Perbedaan parameter fisika-kimia tersebut secara langsung merupakan penyebab
bervariasinya produktivitas primer di beberapa tempat di laut. Selain itu
“grazing” juga memiliki peran besar dalam mengontrol konsentrasi klorofil-a di
laut (Sverdrup et al., 1961; Riley
dan Skirrow, 1975; Levinton, 1982;
Parsons et al., 1984; Mann dan
Lazier, 1991).
Umumnya
sebaran konsentrasi klorofil-a tinggi di perairan pantai sebagai akibat dari
tingginya suplai nutrien yang berasal dari daratan melalui limpasan air sungai,
dan sebaliknya cenderung rendah di daerah lepas pantai. Meskipun demikian pada beberapa tempat masih
ditemukan konsentrasi klorofil-a yang cukup tinggi, meskipun jauh dari
daratan. Keadaan tersebut disebabkan
oleh adanya proses sirkulasi massa air yang memungkinkan terangkutnya sejumlah
nutrien dari tempat lain, seperti yang terjadi pada daerah upwelling.
Sejauh
ini telah diketahui eratnya kaitan antara konsentrasi klorofil-a dan
produktivitas primer dengan kondisi oseanografi. Di antara beberapa parameter
fisika-kimia tersebut ada yang belum diketahui secara pasti parameter
oseanografi mana yang memiliki pengaruh yang cukup besar terhadap distribusi
klorofil-a dan ikan pelagis. Khususnya pada lokasi dan waktu tertentu, kajian
yang melihat secara simultan beberapa parameter oseanografi dan kaitannya
dengan klorofil-a dan ikan pelagis masih sangat terbatas.

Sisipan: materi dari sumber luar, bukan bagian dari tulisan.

import Mathlib
import HarnessLib
import HarnessLib.Audit
import Summits.Langlands.Statement
import HarnessLib.Audit.Status.Attr
/-!
# Discharge of `isBounded_iff_eigenvalues_norm_one`: an unramified L-parameter of `GL_n` is
# bounded iff its Frobenius eigenvalues lie on the unit circle

D-0014 keeps `Literature/` sorry-free by stating cited results as named facts `def X : Prop`.
This sibling file of `Literature.NumberTheory.Automorphic.LanglandsParameters` proves its named
fact `isBounded_iff_eigenvalues_norm_one F n` (lang.S14; Borel, Corvallis 1979, §10.3(4), §10.4;
Gross–Reeder 2010, §3.2): an L-parameter `φ` of `LGroupData.gl F n` which is unramified with
Frobenius eigenvalues `α` (`LParameter.IsUnramifiedWith`) is bounded (tempered: the image of
`W_F` in `GL_n(ℂ)` is relatively compact) iff `‖a‖ = 1` for every `a ∈ α`.

The printed argument — "`φ(W_F)` is the cyclic group generated by the semisimple matrix `φ(Frob)`,
which is relatively compact iff its eigenvalues lie on the unit circle" — formalised:

* (`left_φ_eq_zpow_deg_of_isUnramified`) for unramified `φ` and `w₀` of degree `1`,
  `φ(w).left = φ(w₀).left ^ deg w` for every `w ∈ W_F` (`φ` is the canonical section on inertia,
  the Galois action on `Ĝ` is trivial for `gl`, and `deg` is a homomorphism — the discharged
  `IsFrobPow.mul_holds` / `unique_holds`; a degree-`1` element exists by `exists_isFrobPow_holds`);
  with `φ(w₀) = g diag(d) g⁻¹` (`IsUnramifiedWith`) the image of `W_F` is `{g diag(d)^k g⁻¹ | k ∈ ℤ}`;
* (⇒) on the compact closure the continuous functions `X ↦ (g⁻¹ X g)_{ii}` and `X ↦ det X` are
  bounded, so `|d_i|^k` (`k ≥ 0`) and `|∏ d_i|^{±k}` are bounded: `|d_i| ≤ 1` for all `i` and
  `∏ |d_i| = 1`, whence `|d_i| = 1`;
* (⇐) if all `|d_i| = 1` the image lies in `g · diagonalGL(𝕋ⁿ) · g⁻¹`, the continuous image of the
  compact torus `𝕋ⁿ = {z ∈ (ℂˣ)ⁿ | |z_i| = 1}`, which is compact, so the closure of the image is
  compact.

## References

* A. Borel, *Automorphic L-functions*, Proc. Sympos. Pure Math. 33 (Corvallis 1979), Part 2,
  §10.3(4), §10.4. [Corvallis1979]
* B. Gross, M. Reeder, *Arithmetic invariants of discrete Langlands parameters*, Duke Math. J.
  154 (2010), §3.2. [GrossReeder2010]
-/

noncomputable section
import Summits.QuantumFields.YangMills.Theorems.AllWindowsColdBoxBoxKernelGradientDecay

/-!
# D/N box Green functions: symmetry on all integer points and decay of SHIFTED differences (wall variants)

Supplement to the box-kernel package (`…BoxKernelGreen/HessianDecay/GradientDecay/SizeDecay`) needed by the instantiation of the
Schur–Jaffard theorem for the Landau/Hodge kernel (STUB-PLAN-U1 §7, stub S3b `LandauKernelDecay`):

* `torusGreen_eq_of_forall_eq_or_eq_neg`, **`boxGreen_comm`** — `G_B(y, y') = G_B(y', y)` for ALL integer points (not only box points),
  so that Dirichlet vanishing and the first-slot estimates transfer to the second slot;
* `torusGreen_hessian_image_le` — the per-image Hessian bound (the internal step of `boxGreen_hessian_decay`, now a lemma);
* **`boxGreen_grad_fst_decay_shift`**, **`boxGreen_hessian_decay_shift`** — the gradient / mixed-Hessian decay with the base points
  shifted DOWN by one lattice step (`y ∈ {s, s − e_a}`, `y' ∈ {s', s' − e_b}` for box points `s, s'`): these cover the differences with the
  Dirichlet ghost row (`G_B(s − e_a, ·) = 0` at `s_a = 1`), i.e. the wall-adjacent entries, with the SAME weights `(1 + |s_κ − s'_κ|)^{3,4}`.

Everything proved; standard axioms.  HONEST LABEL: kernel bookkeeping; no stub, crux, rung or summit is proved; the Yang–Mills mass gap is
NOT proved by this file.
-/

set_option autoImplicit false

Perairan Utara Irian Jaya merupakan perairan
yang memilki karakteristik massa air yang agak berbeda dengan perairan wilayah
Indonesia lainnya. Hal ini disebabkan oleh letak geografis perairan tersebut
yang berdekatan dan lebih terbuka dengan Samudra Pasifik. Pada musim timur kondisi oseanografis
perairan ini banyak dipengaruhi oleh massa air dari Samudra Pasifik (Wyrtki,
1961; Tchernia, 1980). Hal ini
kemungkinan berpengaruh besar terhadap sebaran klorofil-a dan ikan pelagis di
wilayah tersebut. Perairan ini juga dikenal sebagai salah satu daerah
penangkapan ikan, terutama ikan-ikan pelagis.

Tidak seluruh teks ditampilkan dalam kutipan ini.